We found that all organizations in our analysis published the providers earning their quality designation. However, TJC does not provide publicly a detailed methodology on how to qualify for its quality designation. The price to purchase the necessary manual for this information is $146.00 for accredited organizations and $186.00 for all others.¹⁷ For large healthcare providers, this is not a large sum of money. Nonetheless, this provides an additional hurdle for stakeholders to gain a full understanding of the requirements to receive a TJC Gold Seal for Orthopedics.

Previous work has evaluated the consistency of and the variety of means of gauging healthcare quality. Previous work by Rothberg and colleagues¹⁸ comparing hospital rankings across 5 common consumer-oriented websites found disagreement on hospital rankings within any diagnosis and even among metrics such as mortality. Another study by Halasyamani and Davis¹⁹ found that CMS Compare and USNWR rankings were dissimilar and the authors attributed the discrepancy to different methodologies. In addition, a study by Krumholz and colleagues²⁰ focused on Internet report cards, which measured the appropriate use of select medications and mortality rates for acute myocardial infarction as the quality metrics. The authors found that, in aggregate, there was a clear difference in quality of care and outcomes but that comparisons between 2 hospitals provided poor discrimination.²⁰ Other work has analyzed the increasing trend of online ratings of orthopedic surgeons by patients.²¹ However, there remains no agreed-upon definition of quality. Thus, the use of the term “quality” in several studies may be misleading.

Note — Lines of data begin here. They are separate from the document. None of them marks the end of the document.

import Mathlib
import Summits.ValiantsHypothesis.ValiantsHypothesis.Theses.ValuativeGCT
import Literature.Computability.AlgebraicComplexity.MultiplicityObstructionsProofs
import Literature.NumberTheory.DiophantineGeometry.SchurWeylPlethysmCoordRepWeightsProofs
import Literature.Computability.AlgebraicComplexity.PlethysmStability
import Literature.Computability.AlgebraicComplexity.BorderApolarityMembership
import Summits.ValiantsHypothesis.ValiantsHypothesis.Theorems.ValuativeGCTValuativeFlipSemigroupFloor

/-!
# Per-side certificates for `ValuativeFlip`: the certificate bridge, the weight-multiplicity
# ceiling of plethysm tables, and the tableau / mod-`p` certificate formats
(crux `ValuativeGCT.ValuativeFlip`, stmt-ValiantsHypothesis-12624; wall-breaker axis k10 / P-tables
"plethysm tables for seedRichness (small cases certified)", 2026-08-16)

Companions landed the same hour on the same axis: `…SeedCeiling.lean` (k2: `#seeds ≤ mult ≤ plethysm`,
Kadish–Landsberg pinning), `…SeedTableConstraints.lean` (k6: the RAY ceiling
`C(k + D, D) ≤ plethysmCoeff (k • χ)`, thresholds) and `…EvalRankLowerBoundK3.lean` (k3: siege stub
`stub_evalRankLowerBound`).  This file adds the pieces a COMPUTED table row needs to enter the tree
as a per-side LOWER bound, and the enumerable upper side of a table entry:

* §1 **Certificate bridge** (general form of the siege stub): highest-weight vectors `F_i` of
  weight `χ` of `ℂ[Sym^m ℂ^σ]` and points `p_j` of the zero locus of `I(GL · f)` (orbit points
  `g · f`, End-points `A · f` with `A` singular allowed, degenerations) whose evaluation matrix
  `(F_i(p_j))` has linearly independent rows give `r ≤ orbitMultiplicity ℂ f m χ`, `m ≠ 0`
  (`le_orbitMultiplicity_of_certificate` — registered stub —, `…_of_orbit_certificate`,
  `…_of_det_ne_zero`, `…_of_linSubst_certificate`, `…_of_closure_certificate` (degenerations
  `q ∈ orbitClosure f`, via `mem_orbitClosure_iff_formCoeff_holds`), `…_paddedPer_…`).
* §2 **Table entries ≤ weight multiplicities.** `plethysmCoeff ℂ σ m χ ≤ #S` for any finite `S`
  containing all exponent patterns of torus weight `χ` (`plethysmCoeff_le_card_of_forall_mem`),
  canonically `≤ #{s | monWeight s = χ}`, a finite set for `m ≠ 0`
  (`plethysmCoeff_le_ncard_monWeight`); with the ray ceiling, the enumerable seed test
  `C(k + D, D) ≤ #{s | monWeight s = k • χ}` (`seed_binomial_le_ncard_monWeight`).
* §3 **Tableau certificates.** `(formOfWord ρ n d x)(a) = ∑_E x(word of E) ∏_r a(E r)`
  (`aeval_formOfWord`), hence `le_orbitMultiplicity_of_word_certificate` for wreath-invariant
  word-model highest-weight vectors (BIP's tableau vectors `tabVector`): the complete format of a
  certified entry `mult_{λ*} ℂ[Δ_m(X₀₀^{m-n} per_n)] ≥ r`, up to the exact evaluation of finitely
  many values `x(word)`.
* §4 **Mod-`p` certificates.** An INTEGER evaluation matrix with `det ≢ 0 (mod p)` suffices
  (`le_orbitMultiplicity_of_int_certificate_zmod`, `…_linSubst`) — "a nonzero residue mod p"
  of `Cruxes/ValuativeFlip/DECOMPOSITIONS.md` (PE1) made formal.

Sources: Mulmuley–Sohoni 2001 §4–5; BLMW, SIAM J. Comput. 40 (2011) §4.4, §5.2; BIP, J. AMS 32
(2019) §4 (4.1), Thm. 4.7; Bürgisser–Ikenmeyer STOC 2013 §2 (evaluating highest-weight vectors at
points of the orbit closure); Fulton–Harris §15.5; this crux's DECOMPOSITIONS.md; folklore.
-/

set_option linter.dupNamespace false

Our results must be interpreted keeping the limitations of our work in mind. First, we used expert knowledge and a public search engine to develop our list of organizations that provide TJA quality designations. However, there is a possibility that we did not include all relevant organizations. Second, although all authors reviewed the final data, it is possible that there was human error in the analysis of each organization’s quality designation criteria.

CONCLUSION

As healthcare progresses further toward a system that rewards providers for delivering value to patients, accurately defining and measuring quality becomes critical because it can be suggestive of value to patients, payers, and providers. Furthermore, it gives providers a goal to focus on as they strive to improve the value of care they deliver to patients. Measuring healthcare quality is currently a novel, imperfect science,²² and there continues to be a debate about what factors should be included in a quality designation formula. Nonetheless, more and more quality designations and performance measurements are being created for orthopedic care, including total hip and total knee arthroplasty. In fact, in 2016, The Leapfrog Group added readmission for patients undergoing TJA to its survey.²³ Consensus on a quality definition may facilitate the movement toward a value-based healthcare system. Future research should evaluate strategies for gaining consensus among stakeholders for a universal quality metric in TJA. Surgeons, hospitals, payers, and most importantly patients should play critical roles in defining quality.